[Start of Attachment]
import Mathlib
import HarnessLib
import Literature.MathematicalPhysics.QuantumLattice.HubbardFreeCovariance

/-!
# Route `KLProgramme` — edge facts for the pair masses ACROSS TRANSFERS, XIV: a LOWER COUNT of fermionic Matsubara frequencies in a window,
# `(2k − 1)·π/β ≤ W`, `k ≤ M` ⟹ `2k ≤ #{ν : ω_ν² ≤ W²}` (the frequency half of the layer count behind the pinned floor, `…PinnedFloorCompl` §4)

Cell gate-hubbard-kl, seat hubbard-kl-k3c1-p1 (g21; child-1 lineage).  The tree has UPPER Matsubara counts (`card_filter_matsubaraFreq_le`, Salmhofer (4.63));
the pinned floor of the complementary members (`klpf_pinned_mass_floor`, `klpf_layer_card_ge`) consumes a LOWER one.  With `ω_ν = π(2n + 1)/β`, `n = ν − M ∈ [−M, M)`,
the `2k` integers `n ∈ [−k, k)` have `|2n + 1| ≤ 2k − 1`, so:

* **`klmw_two_mul_le_card_filter_matsubaraFreq_sq_le`**: `0 < β`, `k ≤ M`, `(2k − 1)·π/β ≤ W` ⟹ `2k ≤ #{ν : MatsubaraIdx M | ω_ν² ≤ W²}`
  (E1 takes `k = ⌊(βW/π + 1)/2⌋`, i.e. `2k ≥ βW/π − 1`; near the thermal scale the window may be empty — those `O(1)` scales go into the `s₀` of the cumulative floor (D3′)).

Pure counting; no definitions; nothing asserts any slot, stub, K3 or SC. [folklore]
-/

noncomputable section

namespace Summit.HubbardSuperconductivity.HubbardSuperconductivity.Theorems.KLRegimeSplit

set_option linter.dupNamespace false -- summit = problem name (single-conjunct summit), D-0017

open Real Finset Literature.MathematicalPhysics.QuantumLattice Literature.Probability.LatticeModels

/-- The index `M − k + t` (`t < 2k`, `k ≤ M`) is a Matsubara index with integer label `t − k ∈ [−k, k)`. [folklore] -/
theorem klmw_idx_lt {M k t : ℕ} (hk : k ≤ M) (ht : t < 2 * k) : M - k + t < 2 * M := by omega

/-- **Lower Matsubara window count**: `0 < β`, `k ≤ M`, `(2k − 1)·π/β ≤ W` ⟹ `2k ≤ #{ν : ω_ν² ≤ W²}`. [folklore] -/
theorem klmw_two_mul_le_card_filter_matsubaraFreq_sq_le {M : ℕ} {β : ℝ} (hβ : 0 < β) {k : ℕ} (hk : k ≤ M) {W : ℝ}
    (hW : (2 * (k : ℝ) - 1) * Real.pi / β ≤ W) :
    2 * k ≤ ((univ : Finset (MatsubaraIdx M)).filter fun ν => matsubaraFreq β M ν ^ 2 ≤ W ^ 2).card := by
  classical
  rcases Nat.eq_zero_or_pos k with hk0 | hk0
  · simp [hk0]
  -- the injection `t ↦ M − k + t` from `Fin (2k)`
  let j : Fin (2 * k) → MatsubaraIdx M := fun t => ⟨M - k + t, klmw_idx_lt hk t.2⟩
  have hj : Function.Injective j := by
    intro t t' h
    have h' : (M - k + (t : ℕ)) = (M - k + (t' : ℕ)) := by
      have := congrArg Fin.val h
      simpa [j] using this
    exact Fin.ext (by omega)
  have hW0 : 0 ≤ W := by
    have h1 : (1 : ℝ) ≤ 2 * (k : ℝ) - 1 := by
      have : (1 : ℝ) ≤ k := by exact_mod_cast hk0
      linarith
    have : 0 ≤ (2 * (k : ℝ) - 1) * Real.pi / β := by positivity
    exact this.trans hW
  have hmem : ∀ t : Fin (2 * k), j t ∈ (univ : Finset (MatsubaraIdx M)).filter fun ν => matsubaraFreq β M ν ^ 2 ≤ W ^ 2 := by
    intro t
    rw [mem_filter]
    refine ⟨mem_univ _, ?_⟩
    -- the integer label of `j t` is `t − k`
    have hint : (matsubaraInt M (j t) : ℝ) = (t : ℝ) - k := by
      simp only [matsubaraInt, j]
      push_cast [Nat.cast_sub hk]
      ring
    have habs : |2 * ((t : ℝ) - k) + 1| ≤ 2 * (k : ℝ) - 1 := by
      have ht : ((t : ℕ) : ℝ) < 2 * k := by exact_mod_cast t.2
      have ht0 : (0 : ℝ) ≤ (t : ℕ) := Nat.cast_nonneg _
      rw [abs_le]
      constructor
      · linarith
      · -- `t ≤ 2k − 1`
        have : ((t : ℕ) : ℝ) ≤ 2 * k - 1 := by
          have h2 : (t : ℕ) + 1 ≤ 2 * k := t.2
          have : (((t : ℕ) + 1 : ℕ) : ℝ) ≤ ((2 * k : ℕ) : ℝ) := by exact_mod_cast h2
          push_cast at this
          linarith
        linarith
    have hω : |matsubaraFreq β M (j t)| ≤ W := by
      rw [matsubaraFreq, hint, abs_div, abs_of_pos hβ, abs_mul, abs_of_pos Real.pi_pos]
      calc Real.pi * |2 * ((t : ℝ) - k) + 1| / β ≤ Real.pi * (2 * (k : ℝ) - 1) / β :=
            div_le_div_of_nonneg_right (mul_le_mul_of_nonneg_left habs Real.pi_pos.le) hβ.le
        _ = (2 * (k : ℝ) - 1) * Real.pi / β := by ring
        _ ≤ W := hW
    exact sq_le_sq' (by linarith [neg_abs_le (matsubaraFreq β M (j t))]) ((le_abs_self _).trans hω)
  calc 2 * k = (univ : Finset (Fin (2 * k))).card := by simp
    _ = ((univ : Finset (Fin (2 * k))).image j).card := (Finset.card_image_of_injective _ hj).symm
    _ ≤ _ := Finset.card_le_card fun ν hν => by
        obtain ⟨t, -, rfl⟩ := Finset.mem_image.1 hν
        exact hmem t

end Summit.HubbardSuperconductivity.HubbardSuperconductivity.Theorems.KLRegimeSplit

end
[End of Attachment]
The lines to retype run from the start of the entries through the line containing "edge facts for"; reproduce them exactly and add nothing.

- _Result of this task_:
import Mathlib
import HarnessLib
import Literature.MathematicalPhysics.QuantumLattice.HubbardFreeCovariance

/-!
# Route `KLProgramme` — edge facts for the pair masses ACROSS TRANSFERS, XIV: a LOWER COUNT of fermionic Matsubara frequencies in a window,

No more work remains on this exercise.